Diffusion MRI - HARDI: High-angular-resolution Diffusion Imaging and Q-ball Vector Analysis

HARDI: High-angular-resolution Diffusion Imaging and Q-ball Vector Analysis

Early in the development of DTI based tractography, a number of researchers pointed out a flaw in the diffusion tensor model. The tensor analysis assumes that there is a single ellipsoid in each imaging voxel—as if all of the axons traveling through a voxel traveled in exactly the same direction. This is often true, but it can be estimated that in more than 30% of the voxels in a standard resolution brain image, there are at least two different neural tracts traveling in different directions that pass through each other. In the classic diffusion ellipsoid tensor model, the information from the crossing tract just appears as noise or unexplained decreased anisotropy in a given voxel. David Tuch was among the first to describe a working solution to this problem.

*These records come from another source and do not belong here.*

import Summits.AtomisticToContinuum.Crystallization.Theorems.ExcessDecayLiouvilleHcpLiouvillePairCalculus
import Summits.AtomisticToContinuum.Crystallization.Theorems.ExcessDecayLiouvilleHcpLiouvilleSiteSums

/-!
# `ExcessDecayLiouville.HcpLiouville` (stmt-AtomisticToContinuum-9332), line `Sketch`: chord coercivity, integrated

Step (3) of stub `stub_flatDifferences` (level 2 of the two-level Caccioppoli argument).  Data: an
admissible hcp datum (`Adm₀ A`, `Inner₀ t A`), two displacements `u`, `u₁` of the sites `S = Sites₀ t A`
bounded by `1/40`, a centre `c` and a radius `R > 0`; write `w = u₁ − u`, `χ` for the radial cut-off
`max 0 (min 1 (2 − dist · c / R))`, `φ = χ·w` (test field, finitely supported on `S`), and for sites
`p ≠ q`: `a_pq = p + u p − (q + u q)` (bond of the first configuration), `δ_pq = w p − w q` (chord
direction; `a_pq + δ_pq` is the bond of the second configuration).

* `chord_dist_le` : the chord `a_pq + θδ_pq`, `θ ∈ [0,1]`, stays at norm `≥ (9/10) dist p q`;
* `summable_chordBound` : the dominating family `904(10/9)⁸ (dist p q)⁻⁸ ‖φ p − φ q‖²` is summable
  over `↥S × ↥S`;
* `hasSum_secForm` : dominated convergence — the family of secant forms
  `secHess a_pq δ_pq (φ p − φ q)` has sum `∫₀¹ (Σ_{(p,q)} Hess₀ (a_pq + θδ_pq) (φ p − φ q)) dθ`;
* `flatDiff_coercive_integrated` : if `BoxCoercive (1/40) κ₁`, then — the configuration `u + θw` being in the
  `1/40`-box for every `θ ∈ [0,1]` — integrating the box inequality over `θ` gives
  `2κ₁ · nnForm t A φ ≤ Σ_{(p,q)} secHess a_pq δ_pq (φ p − φ q)`.

All `[folklore]`; a `--supports` helper for item stmt-AtomisticToContinuum-9332, nothing here closes an
item.
-/

noncomputable section

namespace Summit.AtomisticToContinuum.Crystallization.Theorems.ExcessDecayLiouville

open scoped BigOperators Topology Classical InnerProductSpace
open Literature.MathematicalPhysics.StatisticalMechanics
open Summit.AtomisticToContinuum.Crystallization.Theses.ExcessDecayLiouville
open Summit.AtomisticToContinuum.Crystallization.Theorems.PhononStabilityNegative

section Chord

variable {t : Fin 2 → (EuclideanSpace ℝ (Fin 3))} {A : (EuclideanSpace ℝ (Fin 3)) →L[ℝ] (EuclideanSpace ℝ (Fin 3))} {u u₁ : (EuclideanSpace ℝ (Fin 3)) → (EuclideanSpace ℝ (Fin 3))} {c : (EuclideanSpace ℝ (Fin 3))} {R κ₁ : ℝ}


/-! ## The chords stay near the bonds -/

/-- **Chord bound**: for distinct sites `p, q` and `θ ∈ [0,1]`, `‖a_pq + θδ_pq‖ ≥ (9/10) dist p q`.
[folklore] -/
private theorem chord_dist_le (hA : Adm₀ A) (hI : Inner₀ t A) (hu : ∀ s ∈ Sites₀ t A, ‖u s‖ ≤ 1 / 40)
    (hu₁ : ∀ s ∈ Sites₀ t A, ‖u₁ s‖ ≤ 1 / 40) {p q : (EuclideanSpace ℝ (Fin 3))} (hp : p ∈ Sites₀ t A) (hq : q ∈ Sites₀ t A)
    (hpq : p ≠ q) {θ : ℝ} (hθ : θ ∈ Set.Icc (0 : ℝ) 1) :
    9 / 10 * dist p q ≤ ‖((p : (EuclideanSpace ℝ (Fin 3))) + u p - ((q : (EuclideanSpace ℝ (Fin 3))) + u q)) + θ • ((u₁ p - u p) - (u₁ q - u q))‖ := by
  have he : 23 / 25 ≤ ‖p - q‖ := by rw [← dist_eq_norm]; exact dist_sites_ge hA hI hp hq hpq
  have h₀ : ‖u p - u q‖ ≤ 1 / 20 := by
    have := norm_sub_le (u p) (u q); linarith [hu p hp, hu q hq]
  have h₁ : ‖u₁ p - u₁ q‖ ≤ 1 / 20 := by
    have := norm_sub_le (u₁ p) (u₁ q); linarith [hu₁ p hp, hu₁ q hq]
  have h := flatDiff_chord_norm_ge he h₀ h₁ hθ
  have e1 : (p - q + (u p - u q)) + θ • ((u₁ p - u₁ q) - (u p - u q)) = ((p : (EuclideanSpace ℝ (Fin 3))) + u p - ((q : (EuclideanSpace ℝ (Fin 3))) + u q)) + θ • ((u₁ p - u p) - (u₁ q - u q)) := by
    module
  rwa [e1, ← dist_eq_norm] at h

The idea is best understood by conceptually placing a kind of geodesic dome around each image voxel. This icosahedron provides a mathematical basis for passing a large number of evenly spaced gradient trajectories through the voxel—each coinciding with one of the apices of the icosahedron. Basically, we are now going to look into the voxel from a large number of different directions (typically 40 or more). We use "n-tuple" tessellations to add more evenly spaced apices to the original icosahedron (20 faces)—an idea that also had its precedents in paleomagnetism research several decades earlier. We just want to know which direction lines turn up the maximum anisotropic diffusion measures. If there is a single tract, there will be just two maxima pointing in opposite directions. If two tracts cross in the voxel, there will be two pairs of maxima, and so on. We can still use tensor math to use the maxima to select groups of gradients to package into several different tensor ellipsoids in the same voxel, or use more complex higher rank tensors analyses, or we can do a true "model free" analysis that just picks the maxima and goes on about doing the tractography. We could use very high angular resolution (256 different directions) but it is often necessary to do ten or fifteen complete runs to get the information correct and this could mean 2,000 or more images—it gets to be over an hour to do the image and so becomes impossible. At forty angles, we can do 10 repetitions and get done in ten minutes. Also, in order to make this work, the gradient strengths have to be considerably higher than for standard DTI. This is because we can reduce the apparent noise (non-diffusion contributions to signal) at higher b values (a combination of gradient strength and pulse duration) and improve the spatial resolution.

The Q-Ball method of tractography is an implementation of the HARDI approach in which David Tuch provides a mathematical alternative to the tensor model. Instead of forcing the diffusion anisotropy data into a group of tensors, the mathematics used deploys both probability distributions and a classic bit of geometric tomography and vector math developed nearly 100 years ago—the Funk Radon Transform.